As used herein, the term “component” is intended to be broadly construed as hardware, firmware, or a combination of hardware and software.
Some implementations are described herein in connection with thresholds. As used herein, satisfying a threshold may, depending on the context, refer to a value being greater than the threshold, more than the threshold, higher than the threshold, greater than or equal to the threshold, less than the threshold, fewer than the threshold, lower than the threshold, less than or equal to the threshold, equal to the threshold, or the like.
Certain user interfaces have been described herein and/or shown in the figures. A user interface may include a graphical user interface, a non-graphical user interface, a text-based user interface, and/or the like. A user interface may provide information for display. In some implementations, a user may interact with the information, such as by providing input via an input component of a device that provides the user interface for display. In some implementations, a user interface may be configurable by a device and/or a user (e.g., a user may change the size of the user interface, information provided via the user interface, a position of information provided via the user interface, etc.). Additionally, or alternatively, a user interface may be pre-configured to a standard configuration, a specific configuration based on a type of device on which the user interface is displayed, and/or a set of configurations based on capabilities and/or specifications associated with a device on which the user interface is displayed.
It will be apparent that systems and/or methods described herein may be implemented in different forms of hardware, firmware, or a combination of hardware and software. The actual specialized control hardware or software code used to implement these systems and/or methods is not limiting of the implementations. Thus, the operation and behavior of the systems and/or methods are described herein without reference to specific software code—it being understood that software and hardware can be designed to implement the systems and/or methods based on the description herein.
Even though particular combinations of features are recited in the claims and/or disclosed in the specification, these combinations are not intended to limit the disclosure of various implementations. In fact, many of these features may be combined in ways not specifically recited in the claims and/or disclosed in the specification. Although each dependent claim listed below may directly depend on only one claim, the disclosure of various implementations includes each dependent claim in combination with every other claim in the claim set.

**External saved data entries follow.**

/-- **The (11.5)-deduction at the scaled points, over an arbitrary weight `w` in place of `g̃₂`**
(the `J₂`-twin of `eq115_core`): if `f̃(log Y/log P) − w(y) = O(e^{−c𝓛¹⁰})` whenever
`Y = yP^{0.004}/(Dt₀)` lies in the closed ranges of (11.2), if the scaled tails of `Σ_nχψ(n)w(n)n^{−s}`
are `O(e^{−c𝓛¹⁰})` and the series converges (`σ = 1/2`), then
`Σ_nχψ(n)n^{−s}f̃(log Yₙ/log P) − Σ_nχψ(n)w(n)n^{−s} = Σ_{n∈𝔍₂}χψ(n)n^{−s}(f̃(log Yₙ/log P) − w(n)) +
O(e^{−c'𝓛¹⁰})`: at most `N₂ ≤ 2e^{0.504𝓛⁹+520𝓛+1}` closed-range terms, each `O(e^{−c𝓛¹⁰})`, and
`0.504𝓛⁹ + 520𝓛 + 1 ≤ (c/2)𝓛¹⁰` once `𝓛 ≥ 6/c` (`𝓛 ≥ 2`). [Z22 p.64, tex L3306]
[cite: Zhang2022LandauSiegel, §11 p. 64] -/
theorem eq115J2_core (w : ℕ → ℝ → ℝ)
    (h112 : ∃ c : ℝ, 0 < c ∧ ∃ C : ℝ, ForAllLarge fun D _ _ => ∀ y : ℝ,
      (bigP D ^ (0.5 : ℝ) * etaPM D 1 ≤ scaleJ2 D y ∧
          scaleJ2 D y ≤ bigP D ^ (0.502 : ℝ) * etaPM D (-1)) ∨
        (bigP D ^ (0.502 : ℝ) * etaPM D 1 ≤ scaleJ2 D y ∧
          scaleJ2 D y ≤ bigP D ^ (0.504 : ℝ) * etaPM D (-1)) →
        |ftilde (Real.log (scaleJ2 D y) / Real.log (bigP D)) - w D y| ≤
          C * Real.exp (-c * ell D ^ 10))
    (htail : ∃ c : ℝ, 0 < c ∧ ∃ C : ℝ, ForAllLarge fun D _ χ => AssumptionA D χ → ∀ x : Chr D,
      ∀ s : ℂ, s.re = 1 / 2 →
        ‖∑' n : ℕ, (if scaleJ2 D n ≤ bigP D ^ (0.5 : ℝ) * etaPM D (-1) ∨
              bigP D ^ (0.504 : ℝ) * etaPM D 1 ≤ scaleJ2 D n
            then pc χ x n * (w D n : ℂ) * (n : ℂ) ^ (-s) else 0)‖ ≤ C * Real.exp (-c * ell D ^ 10))
    (hsum : ForAllLarge fun D _ χ => ∀ x : Chr D, ∀ s : ℂ, s.re = 1 / 2 →
      Summable fun n : ℕ => pc χ x n * (w D n : ℂ) * (n : ℂ) ^ (-s)) :
    ∃ c : ℝ, 0 < c ∧ ∃ C : ℝ, ForAllLarge fun D _ χ => AssumptionA D χ → ∀ x : Chr D, ∀ s : ℂ,
      s.re = 1 / 2 →
        ‖((∑ᶠ n : ℕ, pc χ x n * (n : ℂ) ^ (-s) *
                (ftilde (Real.log (scaleJ2 D n) / Real.log (bigP D)) : ℂ)) -
              ∑' n : ℕ, pc χ x n * (w D n : ℂ) * (n : ℂ) ^ (-s)) -
            ∑ n ∈ frakI2Nat D, pc χ x n * (n : ℂ) ^ (-s) *
              ((ftilde (Real.log (scaleJ2 D n) / Real.log (bigP D)) : ℂ) - (w D n : ℂ))‖
          ≤ C * Real.exp (-c * ell D ^ 10) := by
  classical
  obtain ⟨c₁, hc₁, C₁, h₁⟩ := h112
  obtain ⟨c₂, hc₂, C₂, h₂⟩ := htail
  have hc0 : 0 < min (c₁ / 2) c₂ := lt_min (by linarith) hc₂
  refine ⟨min (c₁ / 2) c₂, hc0, 2 * |C₁| + |C₂|, ?_⟩
  obtain ⟨D₀, h⟩ := (h₁.and h₂).and hsum
  refine ⟨max D₀ (max 9 ⌈Real.exp (6 / c₁)⌉₊), fun D _ χ hD hq hp hA x s hs => ?_⟩
  have hD₀ : D₀ ≤ D := le_trans (le_max_left _ _) hD
  have hD9 : 9 ≤ D := le_trans (le_trans (le_max_left _ _) (le_max_right _ _)) hD
  have hD2 : 2 ≤ D := le_trans (by norm_num) hD9
  have hDc : ⌈Real.exp (6 / c₁)⌉₊ ≤ D := le_trans (le_trans (le_max_right _ _) (le_max_right _ _)) hD
  have hL2 : 2 ≤ ell D := two_le_ell hD9
  have hL1 : 1 ≤ ell D := by linarith
  have hL0 : 0 < ell D := by linarith
  have hLc : 6 / c₁ ≤ ell D := by
    have hDpos : (0 : ℝ) < D := by exact_mod_cast lt_of_lt_of_le (by norm_num : 0 < 9) hD9
    have hexp : Real.exp (6 / c₁) ≤ D := le_trans (Nat.le_ceil _) (by exact_mod_cast hDc)
    exact (Real.le_log_iff_exp_le hDpos).mpr hexp
  have hs0 : s ≠ 0 := by
    intro h0; rw [h0, Complex.zero_re] at hs; norm_num at hs
  obtain ⟨⟨h₁', h₂'⟩, hsum'⟩ := h D χ hD₀ hq hp
  have hSum := hsum' x s hs
  have hTail := h₂' hA x s hs
  -- the summands
  set f : ℕ → ℂ := fun n => pc χ x n * (w D n : ℂ) * (n : ℂ) ^ (-s) with hf
  set F : ℕ → ℂ := fun n =>
    pc χ x n * (n : ℂ) ^ (-s) * (ftilde (Real.log (scaleJ2 D n) / Real.log (bigP D)) : ℂ) with hF
  -- the finite set of non-tail indices
  set S : Finset ℕ := (Finset.Icc 1 (N2 D)).filter fun n : ℕ =>
    ¬(scaleJ2 D n ≤ bigP D ^ (0.5 : ℝ) * etaPM D (-1) ∨
      bigP D ^ (0.504 : ℝ) * etaPM D 1 ≤ scaleJ2 D n) with hSdef
  have hmemS : ∀ n : ℕ, n ∈ S ↔
      ¬(scaleJ2 D n ≤ bigP D ^ (0.5 : ℝ) * etaPM D (-1) ∨
        bigP D ^ (0.504 : ℝ) * etaPM D 1 ≤ scaleJ2 D n) := by
    intro n
    rw [hSdef, Finset.mem_filter]
    exact ⟨fun h => h.2, fun h => ⟨mem_Icc_of_not_tail₂ hD2 h, h⟩⟩
  -- (i) the tent sum is the finite sum of `F` over `S`
  have hJ1 : (∑ᶠ n : ℕ, F n) = ∑ n ∈ S, F n := by
    apply finsum_eq_sum_of_support_subset
    intro n hn
    rw [Function.mem_support] at hn
    rw [Finset.mem_coe, hmemS]
    have hn0 : 0 < n := by
      rcases Nat.eq_zero_or_pos n with rfl | hpos
      · exfalso; apply hn; rw [hF]
        simp [Complex.zero_cpow (neg_ne_zero.mpr hs0)]
      · exact hpos
    have hft : ftilde (Real.log (scaleJ2 D n) / Real.log (bigP D)) ≠ 0 := by
      intro h0
      apply hn
      rw [hF]
      simp only [h0, Complex.ofReal_zero, mul_zero]
    obtain ⟨hlo, hhi⟩ :=
      ftilde_ne_zero_bounds_real hL0 (scaleJ2_pos hD2 (by exact_mod_cast hn0)) hft
    have hm1 : etaPM D (-1) < 1 := by
      rw [etaPM]; exact Real.exp_lt_one_iff.mpr (by
        have : (0:ℝ) < (ell D ^ 10)⁻¹ := by positivity
        linarith)
    have hp1 : 1 < etaPM D 1 := by
      rw [etaPM, one_mul]; exact Real.one_lt_exp_iff.mpr (by positivity)
    have hP5 : 0 < bigP D ^ (0.5 : ℝ) := Real.rpow_pos_of_pos (Real.exp_pos _) _
    have hP504 : 0 < bigP D ^ (0.504 : ℝ) := Real.rpow_pos_of_pos (Real.exp_pos _) _
    push Not
    constructor
    · calc bigP D ^ (0.5 : ℝ) * etaPM D (-1) < bigP D ^ (0.5 : ℝ) * 1 :=
            mul_lt_mul_of_pos_left hm1 hP5
        _ = bigP D ^ (0.5 : ℝ) := mul_one _
        _ ≤ scaleJ2 D n := hlo
    · calc scaleJ2 D n ≤ bigP D ^ (0.504 : ℝ) := hhi
        _ = bigP D ^ (0.504 : ℝ) * 1 := (mul_one _).symm
        _ < bigP D ^ (0.504 : ℝ) * etaPM D 1 := mul_lt_mul_of_pos_left hp1 hP504
  -- (ii) the series splits into the sum over `S` and the tails
  have hJt : (∑' n : ℕ, f n) = (∑ n ∈ S, f n) +
      ∑' n : ℕ, (if scaleJ2 D n ≤ bigP D ^ (0.5 : ℝ) * etaPM D (-1) ∨
          bigP D ^ (0.504 : ℝ) * etaPM D 1 ≤ scaleJ2 D n then f n else 0) := by
    rw [← hSum.sum_add_tsum_compl (s := S), tsum_subtype]
    congr 1
    refine tsum_congr fun n => ?_
    rw [Set.indicator_apply]
    have : n ∈ ((S : Set ℕ)ᶜ) ↔ (scaleJ2 D n ≤ bigP D ^ (0.5 : ℝ) * etaPM D (-1) ∨
        bigP D ^ (0.504 : ℝ) * etaPM D 1 ≤ scaleJ2 D n) := by
      rw [Set.mem_compl_iff, Finset.mem_coe, hmemS, not_not]
    by_cases hc : scaleJ2 D n ≤ bigP D ^ (0.5 : ℝ) * etaPM D (-1) ∨
        bigP D ^ (0.504 : ℝ) * etaPM D 1 ≤ scaleJ2 D n
    · rw [if_pos (this.mpr hc), if_pos hc]
    · rw [if_neg (fun h => hc (this.mp h)), if_neg hc]
  -- (iii) `S` = windows ⊔ closed ranges
  have hW : S.filter (fun n : ℕ => scaleJ2 D n ∈ frakI1 D) = frakI2Nat D := by
    ext n
    rw [Finset.mem_filter, hmemS, mem_frakI2Nat_iff hD2]
    exact ⟨fun h => h.2, fun h => ⟨not_tail_of_mem_frakI1 hL0 h, h⟩⟩
  have hsplit : ∀ g : ℕ → ℂ, ∑ n ∈ S, g n =
      (∑ n ∈ frakI2Nat D, g n) + ∑ n ∈ S.filter (fun n : ℕ => scaleJ2 D n ∉ frakI1 D), g n := by
    intro g
    rw [← hW, Finset.sum_filter_add_sum_filter_not]
  -- (iv) the closed-range terms are each `O(ε)`
  have hR : ∀ n ∈ S.filter (fun n : ℕ => scaleJ2 D n ∉ frakI1 D),
      ‖F n - f n‖ ≤ C₁ * Real.exp (-c₁ * ell D ^ 10) := by
    intro n hn
    rw [Finset.mem_filter, hmemS] at hn
    have hrange := range112_of_not_tail_not_mem hn.1 hn.2
    have hb := h₁' (n : ℝ) hrange
    have hn1 : 0 < n := (Finset.mem_Icc.mp (mem_Icc_of_not_tail₂ hD2 hn.1)).1
    have e : F n - f n = pc χ x n * (n : ℂ) ^ (-s) *
        ((ftilde (Real.log (scaleJ2 D n) / Real.log (bigP D)) - w D n : ℝ) : ℂ) := by
      rw [hF, hf]; push_cast; ring
    rw [e, norm_mul, norm_mul, Complex.norm_real, Real.norm_eq_abs]
    calc ‖pc χ x n‖ * ‖(n : ℂ) ^ (-s)‖ *
          |ftilde (Real.log (scaleJ2 D n) / Real.log (bigP D)) - w D n|
        ≤ 1 * 1 * (C₁ * Real.exp (-c₁ * ell D ^ 10)) :=
          mul_le_mul (mul_le_mul (norm_pc_le_one χ x n) (norm_cpow_neg_le_one hn1 hs)
            (norm_nonneg _) zero_le_one) hb (abs_nonneg _) (by norm_num)
      _ = C₁ * Real.exp (-c₁ * ell D ^ 10) := by ring
  -- (v) assemble
  have halg : ((∑ᶠ n : ℕ, F n) - ∑' n : ℕ, f n) -
      ∑ n ∈ frakI2Nat D, pc χ x n * (n : ℂ) ^ (-s) *
        ((ftilde (Real.log (scaleJ2 D n) / Real.log (bigP D)) : ℂ) - (w D n : ℂ)) =
      (∑ n ∈ S.filter (fun n : ℕ => scaleJ2 D n ∉ frakI1 D), (F n - f n)) -
        ∑' n : ℕ, (if scaleJ2 D n ≤ bigP D ^ (0.5 : ℝ) * etaPM D (-1) ∨
          bigP D ^ (0.504 : ℝ) * etaPM D 1 ≤ scaleJ2 D n then f n else 0) := by
    have hWin : ∑ n ∈ frakI2Nat D, pc χ x n * (n : ℂ) ^ (-s) *
        ((ftilde (Real.log (scaleJ2 D n) / Real.log (bigP D)) : ℂ) - (w D n : ℂ)) =
        ∑ n ∈ frakI2Nat D, (F n - f n) := by
      refine Finset.sum_congr rfl fun n _ => ?_
      rw [hF, hf]; ring
    rw [hJ1, hJt, hsplit F, hsplit f, hWin, Finset.sum_sub_distrib, Finset.sum_sub_distrib]
    ring
  have hNR : ((S.filter (fun n : ℕ => scaleJ2 D n ∉ frakI1 D)).card : ℝ) ≤
      2 * Real.exp (0.504 * ell D ^ 9 + 520 * ell D + 1) := by
    calc ((S.filter (fun n : ℕ => scaleJ2 D n ∉ frakI1 D)).card : ℝ)
        ≤ (Finset.Icc 1 (N2 D)).card := by
          have hsub : S.filter (fun n : ℕ => scaleJ2 D n ∉ frakI1 D) ⊆ Finset.Icc 1 (N2 D) :=
            (Finset.filter_subset _ S).trans (by rw [hSdef]; exact Finset.filter_subset _ _)
          exact_mod_cast Finset.card_le_card hsub
      _ = N2 D := by simp
      _ ≤ 2 * Real.exp (0.504 * ell D ^ 9 + 520 * ell D + 1) := N2_le hD2 hL1
  have hsumR : ‖∑ n ∈ S.filter (fun n : ℕ => scaleJ2 D n ∉ frakI1 D), (F n - f n)‖ ≤
      2 * Real.exp (0.504 * ell D ^ 9 + 520 * ell D + 1) * (|C₁| * Real.exp (-c₁ * ell D ^ 10)) := by
    have hC : C₁ * Real.exp (-c₁ * ell D ^ 10) ≤ |C₁| * Real.exp (-c₁ * ell D ^ 10) :=
      mul_le_mul_of_nonneg_right (le_abs_self _) (Real.exp_pos _).le
    calc ‖∑ n ∈ S.filter (fun n : ℕ => scaleJ2 D n ∉ frakI1 D), (F n - f n)‖
        ≤ ∑ n ∈ S.filter (fun n : ℕ => scaleJ2 D n ∉ frakI1 D), ‖F n - f n‖ := norm_sum_le _ _
      _ ≤ ∑ n ∈ S.filter (fun n : ℕ => scaleJ2 D n ∉ frakI1 D), |C₁| * Real.exp (-c₁ * ell D ^ 10) :=
          Finset.sum_le_sum fun n hn => (hR n hn).trans hC
      _ = ((S.filter (fun n : ℕ => scaleJ2 D n ∉ frakI1 D)).card : ℝ) *
            (|C₁| * Real.exp (-c₁ * ell D ^ 10)) := by
          rw [Finset.sum_const, nsmul_eq_mul]
      _ ≤ 2 * Real.exp (0.504 * ell D ^ 9 + 520 * ell D + 1) * (|C₁| * Real.exp (-c₁ * ell D ^ 10)) :=
          mul_le_mul_of_nonneg_right hNR (by positivity)
  -- exponent bookkeeping
  have hE1 : Real.exp (0.504 * ell D ^ 9 + 520 * ell D + 1) * Real.exp (-c₁ * ell D ^ 10) ≤
      Real.exp (-(min (c₁ / 2) c₂) * ell D ^ 10) := by
    rw [← Real.exp_add]
    apply Real.exp_le_exp.mpr
    have hmin : min (c₁ / 2) c₂ ≤ c₁ / 2 := min_le_left _ _
    have h9 : 0 ≤ ell D ^ 9 := by positivity
    have hcL : 6 ≤ c₁ * ell D := by
      have := mul_le_mul_of_nonneg_left hLc hc₁.le
      rwa [mul_div_cancel₀ _ hc₁.ne'] at this
    -- 520 L + 1 ≤ 521 L ≤ 521 L^9 / 256 ≤ 2.1 L^9 (L ≥ 2); 0.504 L^9 + 2.1 L^9 ≤ 3 L^9 ≤ (c₁/2) L^10
    have hL8 : (256 : ℝ) ≤ ell D ^ 8 := by
      calc (256 : ℝ) = 2 ^ 8 := by norm_num
        _ ≤ ell D ^ 8 := pow_le_pow_left₀ (by norm_num) hL2 8
    have hLin : 520 * ell D + 1 ≤ 521 * ell D := by linarith
    have h9L : ell D ^ 9 = ell D ^ 8 * ell D := by ring
    have h10L : ell D ^ 10 = ell D ^ 9 * ell D := by ring
    nlinarith [mul_le_mul_of_nonneg_left hmin (by positivity : (0:ℝ) ≤ ell D ^ 10),
      mul_le_mul_of_nonneg_right hL8 hL0.le]
  have hE2 : Real.exp (-c₂ * ell D ^ 10) ≤ Real.exp (-(min (c₁ / 2) c₂) * ell D ^ 10) := by
    apply Real.exp_le_exp.mpr
    have hmin : min (c₁ / 2) c₂ ≤ c₂ := min_le_right _ _
    nlinarith [mul_le_mul_of_nonneg_left hmin (by positivity : (0:ℝ) ≤ ell D ^ 10)]
  rw [halg]
  calc ‖(∑ n ∈ S.filter (fun n : ℕ => scaleJ2 D n ∉ frakI1 D), (F n - f n)) -
          ∑' n : ℕ, (if scaleJ2 D n ≤ bigP D ^ (0.5 : ℝ) * etaPM D (-1) ∨
            bigP D ^ (0.504 : ℝ) * etaPM D 1 ≤ scaleJ2 D n then f n else 0)‖
      ≤ ‖∑ n ∈ S.filter (fun n : ℕ => scaleJ2 D n ∉ frakI1 D), (F n - f n)‖ +
          ‖∑' n : ℕ, (if scaleJ2 D n ≤ bigP D ^ (0.5 : ℝ) * etaPM D (-1) ∨
            bigP D ^ (0.504 : ℝ) * etaPM D 1 ≤ scaleJ2 D n then f n else 0)‖ := norm_sub_le _ _
    _ ≤ 2 * Real.exp (0.504 * ell D ^ 9 + 520 * ell D + 1) * (|C₁| * Real.exp (-c₁ * ell D ^ 10)) +
          |C₂| * Real.exp (-c₂ * ell D ^ 10) :=
        add_le_add hsumR
          (hTail.trans (mul_le_mul_of_nonneg_right (le_abs_self _) (Real.exp_pos _).le))
    _ = 2 * |C₁| * (Real.exp (0.504 * ell D ^ 9 + 520 * ell D + 1) * Real.exp (-c₁ * ell D ^ 10)) +
          |C₂| * Real.exp (-c₂ * ell D ^ 10) := by ring
    _ ≤ 2 * |C₁| * Real.exp (-(min (c₁ / 2) c₂) * ell D ^ 10) +
          |C₂| * Real.exp (-(min (c₁ / 2) c₂) * ell D ^ 10) :=
        add_le_add (mul_le_mul_of_nonneg_left hE1 (by positivity))
          (mul_le_mul_of_nonneg_left hE2 (abs_nonneg _))
    _ = (2 * |C₁| + |C₂|) * Real.exp (-(min (c₁ / 2) c₂) * ell D ^ 10) := by ring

No element, act, or instruction used herein should be construed as critical or essential unless explicitly described as such. Also, as used herein, the articles “a” and “an” are intended to include one or more items, and may be used interchangeably with “one or more.” Further, as used herein, the article “the” is intended to include one or more items referenced in connection with the article “the” and may be used interchangeably with “the one or more.” Furthermore, as used herein, the term “set” is intended to include one or more items (e.g., related items, unrelated items, a combination of related and unrelated items, etc.), and may be used interchangeably with “one or more.” Where only one item is intended, the phrase “only one” or similar language is used. Also, as used herein, the terms “has,” “have,” “having,” or the like are intended to be open-ended terms. Further, the phrase “based on” is intended to mean “based, at least in part, on” unless explicitly stated otherwise. Also, as used herein, the term “or” is intended to be inclusive when used in a series and may be used interchangeably with “and/or,” unless explicitly stated otherwise (e.g., if used in combination with “either” or “only one of”).